It is simplest to express the difference in his statements which follow with the formulas:
AxAy(x=y <> Az(xez <> yez))
AxAy(x=y <> Az(zex <> zey))
The first is object identity and the second is concept identity.
Moreover, Cantor certainly objected to the treatment of sets as extensions. He insisted that sets had a prior criterion of identity. In his critique of Frege he wrote:
"... fails utterly to see that quantitatively the "extension of a concept" is something wholly indeterminate; only in certain cases is the "extension of a concept" quantitatively determined; and then, to be sure, if it is finite it has a determinate number; if it is infinite, a determinate power. But for such a quantitative determination of the "extension of a concept" the concepts "number" and "power" must previously be given from the other side. It is a twisting of procedure if one attempts to ground the latter concepts on the concept of the "extension of a concept".

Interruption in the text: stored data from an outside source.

import Mathlib
import Literature.MathematicalPhysics.QuantumFieldTheory.Balaban1983to89.B5AveragingTorus

/-!
# Bałaban, *Propagators and renormalization transformations I* (B5) — the decay (1.126) of the kernel
`∂P∂*` from the representation `P = G′Q′*(Q′G′²Q′*)⁻¹Q′G′`: a kernel-checked edge to the inputs of [2]

T. Bałaban, Commun. Math. Phys. **95** (1984) 17–40, bib key `Balaban1984PropagatorsI`; [2] = B4 =
`Balaban1983RegularityDecay` (Commun. Math. Phys. **89** (1983) 571–597).  Renders read as images
(journal page = PDF page + 16): p. 25 [PDF 9], p. 26 [PDF 10], p. 38 [PDF 22].

WHAT THE PAPER PRINTS.  p. 38, verbatim: *"Let us write bounds for the operator ∂P∂*. They follow from the
representation P = G′Q′*(Q′G′²Q′*)⁻¹Q′G′, from Lemma 2.4 of [2], and the representation (1.45) and the analyticity
method of proving an exponential decay (see the proof of Lemma 2.4 in [2]). We obtain
|(∂P∂*)_{μ,ν}(x, x′)| ≤ O(1)e^{−δ′₀|x−x′|}, (1.126)"* (the tree's NAMED leaf `B5.Kernel126_127Printed`, first
conjunct).  p. 25, verbatim: *"R = I − G′_kQ′*_k(Q′_kG′_k²Q′*_k)⁻¹Q′_kG′_k. (1.44)  Now all the operators appearing
in these formulas are well defined. We have to verify it only for (Q′_kG′_k²Q′*_k)⁻¹. It is enough to prove that
Q′_kG′_k²Q′*_k is positive definite. … We have bounds 0 < Q′_kG′_k²Q′*_k ≤ a⁻², and they imply the existence of the
inverse operator and a bound from below."*  p. 26, verbatim (after (1.45)): *"From this representation and from the
bounds (2.51), (2.52) of that paper, it follows that there are positive constants γ₀, γ₁, in fact γ₀ dependent only on
d, γ₁ = a⁻², such that γ₀ ≤ Q′_kG′_k²Q′*_k ≤ γ₁. This property and the representation (1.44) are crucial for the later
considerations when we will have operators dependent on external gauge field."*

WHAT THIS MODULE CERTIFIES (0 sorry; elementary; every analytic input a HYPOTHESIS shaped as the sentence that
supplies it).  Over an arbitrary carrier `X` with a pseudo-distance `dX` (`B4Sect5Torus.IsPseudoDist`), finite index
families positioned in `X` (fine sites/components `π : ι → X`, coarse points `σ : κ → X`) with lattice-sum profiles
(`PosProfile`, the positioned form of `B4Sect5Torus.SumBound`), and real kernels as matrices:
* `PosDecay.mul` — the composition of two exponentially decaying positioned kernels decays, with any smaller rate and
  the constant `c₁c₂K(gap)` (triangle inequality + the profile) [folklore];
* `PosDecay.inv` — **"the analyticity method of proving an exponential decay"** in its finite form: a COERCIVE
  (`QGQInverse.Coercive S γ₀`, i.e. `γ₀ ≤ S`) exponentially decaying kernel has an exponentially decaying inverse,
  `|S⁻¹(y,y′)| ≤ (2/γ₀)e^{−δ₁ dX(σy,σy′)}`, `δ₁ = B4Sect5Torus.rate K γ₀ c₀ δ₀ > 0` — the tree's finite Combes–Thomas
  estimate `QGQInverse.inverse_decay` with the weighted Schur sums `B4Sect5Torus.weightedRowSum_le/ColSum_le`
  [folklore];
* `decay126` — for kernels `D, D′, G : ι×ι`, `B : κ×ι` (read `Q′`), `B⋆ : ι×κ` (read `Q′*`), all exponentially decaying
  at a rate `δ > 0` (finite-range kernels are such, `PosDecay.of_finiteRange`), and `M := B·G·G·B⋆` coercive with
  constant `γ₀ > 0` (read: *"γ₀ ≤ Q′_kG′_k²Q′*_k"*, p. 26), the kernel `D·G·B⋆·M⁻¹·B·G·D′` (read: `∂ P ∂*` with
  `P = G′Q′*(Q′G′²Q′*)⁻¹Q′G′`) satisfies `|·(x,x′)| ≤ const126 · e^{−rate126·dX(πx,πx′)}` with `0 < rate126` — the
  explicit constant and rate `const126`, `rate126` (defs below) depend only on the input constants, `γ₀`, `δ` and the
  two profiles; `decay126_shape` restates it in the `∃ δ′₀ > 0, ∃ C > 0` shape of (1.126);
* `PosDecay.row_diff`, `holder127` — the Hölder half **(1.127)** by the same mechanism: if two rows `x, x′` of
  `∂G′ = D·G` differ entrywise by `≤ h·e^{−δ·dX(πx,·)}` (read: the Hölder continuity of `∇G′` in Theorem 1 of [2],
  `h = O(1)|x − x′|^α`), the rows of `∂P∂*` differ by `≤ h·const127·e^{−rate126·dX(πx,πx″)}`;
  `kernel126_127_of_constituents` — the tree's leaf `B5.Kernel126_127Printed` ((1.126) ∧ (1.127), printed shape) for
  the family `(μ,ν) ↦ (∂_μP∂*_ν)(x,x′)` on a carrier of sites, DERIVED from the typed constituents;
* `posProfile_torus`, `isPseudoDist_torusDist` — the profiles on the unit torus `B5TorusCover.UT N` of the averaging
  model `B5AveragingTorus` (uniform constant `m·K_d(a)`, `B4Sect5Torus.torusSum_le`), so that `decay126` instantiates on
  the carrier of `B5AveragingTorus.h128_balaban_torus`, whose only analytic hypothesis is exactly this decay;
  `h128_of_constituents` — that leaf, **(1.128)** for `Δ_a = Δ + aQ*Q − ∂P∂*` in the torus model, with (1.126)
  discharged down to the constituents: its only non-structural hypotheses are now (α) and (β) below;
  §2b + `decay126_torus_of_inv` / `h128_of_constituents_inv` — the VARIANT taking the decay (α″) of the kernel of
  `(Q′G′²Q′*)⁻¹` as input instead of (β) (generic middle factor `Mi`; six `PosDecay.mul` steps, rate `δ/64`): then every
  non-structural hypothesis of the torus-model (1.128) is a kernel-decay estimate on a named operator.  The tree already
  holds kernel certificates, in the MULTIPLIER model of (1.45), of (α″) (`B5Torus145Decay.inverse145_torusKernelM_decay_torusMetric`,
  k- and volume-uniform) and of the (1.45) bounds (`B5.bound145_scalar`, repaired `γ₁(d)·a⁻²`, cell GAPS G-B5-13); what is
  NOT typed anywhere is the identification of the averaging-model matrices with those multipliers (Fourier diagonalisation
  of block averaging on the torus, [2] (2.43)–(2.48); p. 25 l. 35–36 «It is a translation invariant operator on the unit
  lattice T₁^{(k)} and its Fourier transform can be written using formula (2.48)»).

WHAT IT DOES NOT CERTIFY (cell GAPS G-B5-34): (α) the decay of the kernels of `G′ = (−Δ^η_A)⁻¹`-type propagators and
of their covariant derivatives — Theorem 1 / Lemma 2.4 of [2] (tree NAMED FACT `B4.Lemma24Printed`), here the
hypotheses `hG`, `hD`, `hD'`, and (α′) the Hölder rows of `∂G′`, here `hE` / `hH`; (β) the coercivity
`γ₀ ≤ Q′G′²Q′*` — (1.45) with (2.51), (2.52) of [2], here `hM`; (γ) the identification of Bałaban's `∂`, `Q′`, `Q′*`
(η-lattice, gauge field) with positioned matrices — a dictionary, not a theorem.  Value = kernel certificate of the
LOGIC of a located sentence (decay + Hölder rows of the constituents, coercivity ⟹ (1.126)–(1.127)), NOT summit
progress.
-/

namespace Literature.MathematicalPhysics.QuantumFieldTheory.Balaban1983to89.B5Decay126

One should additionally note that Cantorian set theory had been predicated on a theory of ones, or units, that had been argued against by Frege.
The two formulas given above may be paraphrased as:
"A set is a collection taken as an object"
"A set is determined by its elements"
The first is asserting a prior identity criterion whereas, for pure set theory, the second is not.
What the situation comes down to is this. The predicate symbols 'c', 'e', and '=' are like the fundamental constants in physics. The history of "undefined language primitives" has led to treating a system of relations whose relationship to one another can be made clear as if it cannot.
The real distinction of the situation is found in epistemic logic. For the practical purposes of mathematics, it comes down to the construction of language through definition, because a definition is not the same as a stipulation. A stipulation is impermanent and used to parametrize a problem domain. A definition is expected to have a structural relation to the theoretical coherence of the science.